### Information provided
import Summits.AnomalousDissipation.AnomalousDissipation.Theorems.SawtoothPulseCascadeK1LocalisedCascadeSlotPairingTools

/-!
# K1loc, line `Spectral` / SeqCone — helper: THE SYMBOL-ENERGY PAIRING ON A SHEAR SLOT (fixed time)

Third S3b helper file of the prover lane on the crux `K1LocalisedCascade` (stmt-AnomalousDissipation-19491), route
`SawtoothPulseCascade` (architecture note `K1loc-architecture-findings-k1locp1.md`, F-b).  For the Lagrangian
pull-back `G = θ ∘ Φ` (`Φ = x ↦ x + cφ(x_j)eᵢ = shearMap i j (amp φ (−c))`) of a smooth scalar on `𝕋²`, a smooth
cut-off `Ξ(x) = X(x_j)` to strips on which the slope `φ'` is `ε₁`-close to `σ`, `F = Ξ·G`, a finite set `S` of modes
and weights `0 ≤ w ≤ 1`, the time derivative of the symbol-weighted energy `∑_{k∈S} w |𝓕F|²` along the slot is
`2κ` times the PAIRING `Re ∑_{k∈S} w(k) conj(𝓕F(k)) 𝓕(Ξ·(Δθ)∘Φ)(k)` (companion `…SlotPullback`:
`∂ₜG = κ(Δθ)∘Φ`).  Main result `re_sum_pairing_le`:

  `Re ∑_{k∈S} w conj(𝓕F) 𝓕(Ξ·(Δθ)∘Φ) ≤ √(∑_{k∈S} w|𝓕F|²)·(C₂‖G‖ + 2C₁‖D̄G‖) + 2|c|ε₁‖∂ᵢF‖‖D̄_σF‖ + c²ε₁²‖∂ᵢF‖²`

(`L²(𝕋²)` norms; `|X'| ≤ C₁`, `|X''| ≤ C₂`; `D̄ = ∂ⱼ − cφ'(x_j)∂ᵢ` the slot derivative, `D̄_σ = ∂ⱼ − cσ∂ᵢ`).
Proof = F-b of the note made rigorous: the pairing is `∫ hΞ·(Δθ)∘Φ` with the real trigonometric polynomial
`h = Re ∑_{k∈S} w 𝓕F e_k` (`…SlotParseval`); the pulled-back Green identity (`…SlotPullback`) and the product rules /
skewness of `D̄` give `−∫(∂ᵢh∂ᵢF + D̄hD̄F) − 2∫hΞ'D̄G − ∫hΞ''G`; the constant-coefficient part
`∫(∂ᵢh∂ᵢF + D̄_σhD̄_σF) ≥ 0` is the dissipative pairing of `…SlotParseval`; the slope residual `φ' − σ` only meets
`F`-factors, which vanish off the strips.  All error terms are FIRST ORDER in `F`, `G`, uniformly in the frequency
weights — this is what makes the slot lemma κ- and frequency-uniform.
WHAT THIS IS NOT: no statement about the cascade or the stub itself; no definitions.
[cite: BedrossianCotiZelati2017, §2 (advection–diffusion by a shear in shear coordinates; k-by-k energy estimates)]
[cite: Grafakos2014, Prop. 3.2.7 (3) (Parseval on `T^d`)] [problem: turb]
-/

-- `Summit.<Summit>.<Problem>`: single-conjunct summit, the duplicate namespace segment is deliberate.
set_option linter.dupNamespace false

### What is required
What you output must be the lines from the opening of the material above up to and including the line with "w conj(𝓕F) 𝓕(Ξ·(Δθ)∘Φ)", reproduced exactly.

### Exercise answer
import Summits.AnomalousDissipation.AnomalousDissipation.Theorems.SawtoothPulseCascadeK1LocalisedCascadeSlotPairingTools

/-!
# K1loc, line `Spectral` / SeqCone — helper: THE SYMBOL-ENERGY PAIRING ON A SHEAR SLOT (fixed time)

Third S3b helper file of the prover lane on the crux `K1LocalisedCascade` (stmt-AnomalousDissipation-19491), route
`SawtoothPulseCascade` (architecture note `K1loc-architecture-findings-k1locp1.md`, F-b).  For the Lagrangian
pull-back `G = θ ∘ Φ` (`Φ = x ↦ x + cφ(x_j)eᵢ = shearMap i j (amp φ (−c))`) of a smooth scalar on `𝕋²`, a smooth
cut-off `Ξ(x) = X(x_j)` to strips on which the slope `φ'` is `ε₁`-close to `σ`, `F = Ξ·G`, a finite set `S` of modes
and weights `0 ≤ w ≤ 1`, the time derivative of the symbol-weighted energy `∑_{k∈S} w |𝓕F|²` along the slot is
`2κ` times the PAIRING `Re ∑_{k∈S} w(k) conj(𝓕F(k)) 𝓕(Ξ·(Δθ)∘Φ)(k)` (companion `…SlotPullback`:
`∂ₜG = κ(Δθ)∘Φ`).  Main result `re_sum_pairing_le`:

  `Re ∑_{k∈S} w conj(𝓕F) 𝓕(Ξ·(Δθ)∘Φ) ≤ √(∑_{k∈S} w|𝓕F|²)·(C₂‖G‖ + 2C₁‖D̄G‖) + 2|c|ε₁‖∂ᵢF‖‖D̄_σF‖ + c²ε₁²‖∂ᵢF‖²`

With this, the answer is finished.